Listed entries:
┌──
import Literature.MathematicalPhysics.QuantumLattice.XYOrderIntegralProofs
import HarnessLib

/-!
# Kennedy–Lieb–Shastry: the numerical input in three dimensions — `limsup_L R_L(3) < 1/√6`

Trunk T-QLATTICE; sibling proof file of `HeisenbergOrder.lean` (named fact
`kennedy_lieb_shastry_ground`, item `provefact-Literature.MathematicalPhysics.QuantumLa-0a1fdca558`).
No statement of the tree is changed and no named fact is introduced. This file supplies the one
numerical input of the Kennedy–Lieb–Shastry proof of Néel order for `d = 3`, `S = ½`
(J. Stat. Phys. 53 (1988) 1019–1030, p. 1022: "we can evaluate the integral in (4) numerically and
we find that the right side equals `0.0824 (e₀)^{1/2}`", i.e. `∫ d³q (E_q/E_{q-Q})^{1/2} ⅓(-Σcos qᵢ)₊
= 0.35`; the proof closes iff this is `< (2/9)√(27/8)·… = 1/√6 = 0.408`), in the finite-volume form
consumed by `kennedy_lieb_shastry_ground_of_riemannSum_three` (`HeisenbergOrderNeelGD.lean`):

`klsRiemannSum_three_eventually_le : ∃ ρ < 1/√6, ∀ᶠ L, klsRiemannSum 3 L ≤ ρ` (with `ρ = 2/5`).

## Method (a certified monotone upper Riemann sum)

The punctured Riemann sum is `R_L = L⁻³ Σ_{k ≠ 0} F(p_k)`, `F = klsIntegrand 3`,
`F(p) = G(⅓Σᵢ cos pᵢ)`, `G(y) = √((1+y)/(1-y)) y₊` nondecreasing (`klsG_mono`, `XYOrderIntegralProofs`).
* Binning: with `m̃ᵢ ∈ (-L/2, L/2]` the signed representative of `kᵢ` and `bᵢ = ⌊2N|m̃ᵢ|/L⌋ ∈ {0,…,N}`
  (`N = 64`), `cos p_{k,i} ≤ cos(π bᵢ/N) ≤ K[bᵢ]/M - 1` (`M = 128`), where the table `K` of integers is
  CERTIFIED against the Taylor bounds `cos x ≤ 1 - x²/2 + x⁴/4! - x⁶/6! + x⁸/8!`,
  `cos x ≥ 1 - x²/2 + x⁴/4! - x⁶/6!` (`x ≥ 0`, proved here by the monotonicity method of Mathlib's
  `Real.sin_gt_sub_cube`) and `3.141592 < π < 3.141593`, by a decidable check evaluated by the kernel
  (`checkK_tbl`);
* hence, off the *singular block* `{all K[bᵢ] = 2M}` (`= {all bᵢ < 3}`), `F(p_k) ≤ G(t/(3M) - 1)`,
  `t = Σᵢ K[bᵢ] < 6M`, and `G(t/(3M) - 1) ≤ g[t]/D` for a CERTIFIED integer table `g` (`D = 2¹⁶`;
  `checkG_tbl`: `D²s²(3M+s) ≤ g[t]² 9M²(3M-s)`, `s = t - 3M`);
* counting: at most `L/N + 2` residues fall in each bin, so summing over `k` through the levels
  `K[bᵢ]` costs a factor `(L/N+2)³` times the triple sum `Σ_{b,b',b''} g[K_b + K_{b'} + K_{b''}]`, which
  the kernel evaluates as `Σ_t g[t] (c*c*c)[t] = 6558591247` with `c` the histogram of `K`
  (`wsum_convL`: weighted sums against a convolution of lists; `certTotal_tbl`);
* the singular block: there `F(p_k) ≤ √3 L/(2 maxᵢ|m̃ᵢ|)` (`klsIntegrand_le_of_ne_zero`) and the
  number of `k` with `maxᵢ |m̃ᵢ| = r` is at most `(2r+1)³ - (2r-1)³ = 24r² + 2`, `r ≤ 3L/128`, giving
  `O(L³)·(√3/2)·12·(3/128)²`;
* so `R_L ≤ (1/64 + 2/L)³ · 6558591247/2¹⁶ + (√3/2)(108/16384 + 42/(128L) + 2/L²) ≤ 0.3886 < 2/5` for
  `L ≥ 2¹⁷`, and `2/5 < 1/√6`.
All numerical content is carried by three `decide` evaluations in the kernel (no `native_decide`).

## References

* [KLS1988JSP] T. Kennedy, E. H. Lieb, B. S. Shastry, J. Stat. Phys. 53 (1988) 1019–1030, p. 1022
  and eq. (4).
-/

noncomputable section

open Real Finset
open Literature.MathematicalPhysics.QuantumLattice Literature.Probability.LatticeModels

namespace Literature.MathematicalPhysics.QuantumLattice

namespace KLSNumerics

/-! ### Taylor bounds for the cosine -/

/-- `cos x ≤ 1 - x²/2 + x⁴/24` for `0 ≤ x` (integrating `x - x³/6 < sin x`). [folklore] -/
theorem cos_le_taylor_four {x : ℝ} (hx : 0 ≤ x) : Real.cos x ≤ 1 - x ^ 2 / 2 + x ^ 4 / 24 := by
  let f (t : ℝ) : ℝ := 1 - t ^ 2 / 2 + t ^ 4 / 24 - Real.cos t
  have hderiv (t : ℝ) : deriv f t = -t + t ^ 3 / 6 + Real.sin t := by
    simp (disch := fun_prop) [f]
    ring
  have hmono : MonotoneOn f (Set.Ici 0) := by
    apply monotoneOn_of_deriv_nonneg (convex_Ici 0) (by fun_prop) (by fun_prop)
    intro t ht
    rw [interior_Ici, Set.mem_Ioi] at ht
    rw [hderiv]
    have := Real.sin_gt_sub_cube ht
    linarith
  have h0 : f 0 ≤ f x := hmono (by simp) (Set.mem_Ici.2 hx) hx
  simp only [f, Real.cos_zero] at h0
  norm_num at h0
  linarith

/-- Auxiliary step of the certified Riemann-sum bound (Kennedy–Lieb–Shastry 1988, p. 1022, the numerical evaluation). [folklore] -/
theorem sin_le_taylor_five {x : ℝ} (hx : 0 ≤ x) : Real.sin x ≤ x - x ^ 3 / 6 + x ^ 5 / 120 := by
  let f (t : ℝ) : ℝ := t - t ^ 3 / 6 + t ^ 5 / 120 - Real.sin t
  have hderiv (t : ℝ) : deriv f t = 1 - t ^ 2 / 2 + t ^ 4 / 24 - Real.cos t := by
    simp (disch := fun_prop) [f]
    ring
  have hmono : MonotoneOn f (Set.Ici 0) := by
    apply monotoneOn_of_deriv_nonneg (convex_Ici 0) (by fun_prop) (by fun_prop)
    intro t ht
    rw [interior_Ici, Set.mem_Ioi] at ht
    rw [hderiv]
    have := cos_le_taylor_four ht.le
    linarith
  have h0 : f 0 ≤ f x := hmono (by simp) (Set.mem_Ici.2 hx) hx
  simp only [f, Real.sin_zero] at h0
  norm_num at h0
  linarith

/-- Auxiliary step of the certified Riemann-sum bound (Kennedy–Lieb–Shastry 1988, p. 1022, the numerical evaluation). [folklore] -/
theorem taylor_six_le_cos {x : ℝ} (hx : 0 ≤ x) :
    1 - x ^ 2 / 2 + x ^ 4 / 24 - x ^ 6 / 720 ≤ Real.cos x := by
  let f (t : ℝ) : ℝ := Real.cos t - (1 - t ^ 2 / 2 + t ^ 4 / 24 - t ^ 6 / 720)
  have hderiv (t : ℝ) : deriv f t = -Real.sin t + t - t ^ 3 / 6 + t ^ 5 / 120 := by
    simp (disch := fun_prop) [f]
    ring
  have hmono : MonotoneOn f (Set.Ici 0) := by
    apply monotoneOn_of_deriv_nonneg (convex_Ici 0) (by fun_prop) (by fun_prop)
    intro t ht
    rw [interior_Ici, Set.mem_Ioi] at ht
    rw [hderiv]
    have := sin_le_taylor_five ht.le
    linarith
  have h0 : f 0 ≤ f x := hmono (by simp) (Set.mem_Ici.2 hx) hx
  simp only [f, Real.cos_zero] at h0
  norm_num at h0
  linarith

/-- Auxiliary step of the certified Riemann-sum bound (Kennedy–Lieb–Shastry 1988, p. 1022, the numerical evaluation). [folklore] -/
theorem taylor_seven_le_sin {x : ℝ} (hx : 0 ≤ x) :
    x - x ^ 3 / 6 + x ^ 5 / 120 - x ^ 7 / 5040 ≤ Real.sin x := by
  let f (t : ℝ) : ℝ := Real.sin t - (t - t ^ 3 / 6 + t ^ 5 / 120 - t ^ 7 / 5040)
  have hderiv (t : ℝ) : deriv f t = Real.cos t - (1 - t ^ 2 / 2 + t ^ 4 / 24 - t ^ 6 / 720) := by
    simp (disch := fun_prop) [f]
    ring
  have hmono : MonotoneOn f (Set.Ici 0) := by
    apply monotoneOn_of_deriv_nonneg (convex_Ici 0) (by fun_prop) (by fun_prop)
    intro t ht
    rw [interior_Ici, Set.mem_Ioi] at ht
    rw [hderiv]
    have := taylor_six_le_cos ht.le
    linarith
  have h0 : f 0 ≤ f x := hmono (by simp) (Set.mem_Ici.2 hx) hx
  simp only [f, Real.sin_zero] at h0
  norm_num at h0
  linarith

/-- Auxiliary step of the certified Riemann-sum bound (Kennedy–Lieb–Shastry 1988, p. 1022, the numerical evaluation). [folklore] -/
theorem cos_le_taylor_eight {x : ℝ} (hx : 0 ≤ x) :
    Real.cos x ≤ 1 - x ^ 2 / 2 + x ^ 4 / 24 - x ^ 6 / 720 + x ^ 8 / 40320 := by
  let f (t : ℝ) : ℝ := 1 - t ^ 2 / 2 + t ^ 4 / 24 - t ^ 6 / 720 + t ^ 8 / 40320 - Real.cos t
  have hderiv (t : ℝ) : deriv f t = -t + t ^ 3 / 6 - t ^ 5 / 120 + t ^ 7 / 5040 + Real.sin t := by
    simp (disch := fun_prop) [f]
    ring
  have hmono : MonotoneOn f (Set.Ici 0) := by
    apply monotoneOn_of_deriv_nonneg (convex_Ici 0) (by fun_prop) (by fun_prop)
    intro t ht
    rw [interior_Ici, Set.mem_Ioi] at ht
    rw [hderiv]
    have := taylor_seven_le_sin ht.le
    linarith
  have h0 : f 0 ≤ f x := hmono (by simp) (Set.mem_Ici.2 hx) hx
  simp only [f, Real.cos_zero] at h0
  norm_num at h0
  linarith

/-! ### Lists: pointwise sum, convolution, weighted sums -/

/-- Pointwise sum of two lists of naturals (the shorter one padded with zeros). [folklore] -/
def addL : List ℕ → List ℕ → List ℕ
  | [], l => l
  | a :: as, [] => a :: as
  | a :: as, b :: bs => (a + b) :: addL as bs

/-- Convolution of two lists of naturals: `(convL a b)[t] = Σ_{i+j=t} a[i] b[j]`. [folklore] -/
def convL : List ℕ → List ℕ → List ℕ
  | [], _ => []
  | a :: as, bs => addL (bs.map (a * ·)) (0 :: convL as bs)

/-- Dot product of two lists of naturals (truncated to the shorter). [folklore] -/
def dotL : List ℕ → List ℕ → ℕ
  | a :: as, b :: bs => a * b + dotL as bs
  | _, _ => 0

/-- Histogram of a list of naturals on `{0, …, len-1}`. [folklore] -/
def histL (K : List ℕ) (len : ℕ) : List ℕ := (List.range len).map fun t => K.count t

/-- Weighted sum `Σ_i φ(i) l[i]` of a list of natural weights against a real sequence. [folklore] -/
def wsum (φ : ℕ → ℝ) : List ℕ → ℝ
  | [] => 0
  | a :: l => φ 0 * a + wsum (fun i => φ (i + 1)) l

/-- Auxiliary step of the certified Riemann-sum bound (Kennedy–Lieb–Shastry 1988, p. 1022, the numerical evaluation). [folklore] -/
@[simp] theorem wsum_nil (φ : ℕ → ℝ) : wsum φ [] = 0 := rfl

/-- Auxiliary step of the certified Riemann-sum bound (Kennedy–Lieb–Shastry 1988, p. 1022, the numerical evaluation). [folklore] -/
theorem wsum_cons (φ : ℕ → ℝ) (a : ℕ) (l : List ℕ) :
    wsum φ (a :: l) = φ 0 * a + wsum (fun i => φ (i + 1)) l := rfl

/-- Auxiliary step of the certified Riemann-sum bound (Kennedy–Lieb–Shastry 1988, p. 1022, the numerical evaluation). [folklore] -/
theorem wsum_addL (φ : ℕ → ℝ) (u v : List ℕ) : wsum φ (addL u v) = wsum φ u + wsum φ v := by
  induction u generalizing φ v with
  | nil => simp [addL]
  | cons a as ih =>
    cases v with
    | nil => simp [addL]
    | cons b bs =>
      simp only [addL, wsum_cons, ih, Nat.cast_add]
      ring

/-- Auxiliary step of the certified Riemann-sum bound (Kennedy–Lieb–Shastry 1988, p. 1022, the numerical evaluation). [folklore] -/
theorem wsum_map_mul (φ : ℕ → ℝ) (x : ℕ) (u : List ℕ) :
    wsum φ (u.map (x * ·)) = x * wsum φ u := by
  induction u generalizing φ with
  | nil => simp
  | cons a as ih =>
    simp only [List.map_cons, wsum_cons, ih, Nat.cast_mul]
    ring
└──
Show the lines of the listing above with "open".

Response:
open Real Finset
open Literature.MathematicalPhysics.QuantumLattice Literature.Probability.LatticeModels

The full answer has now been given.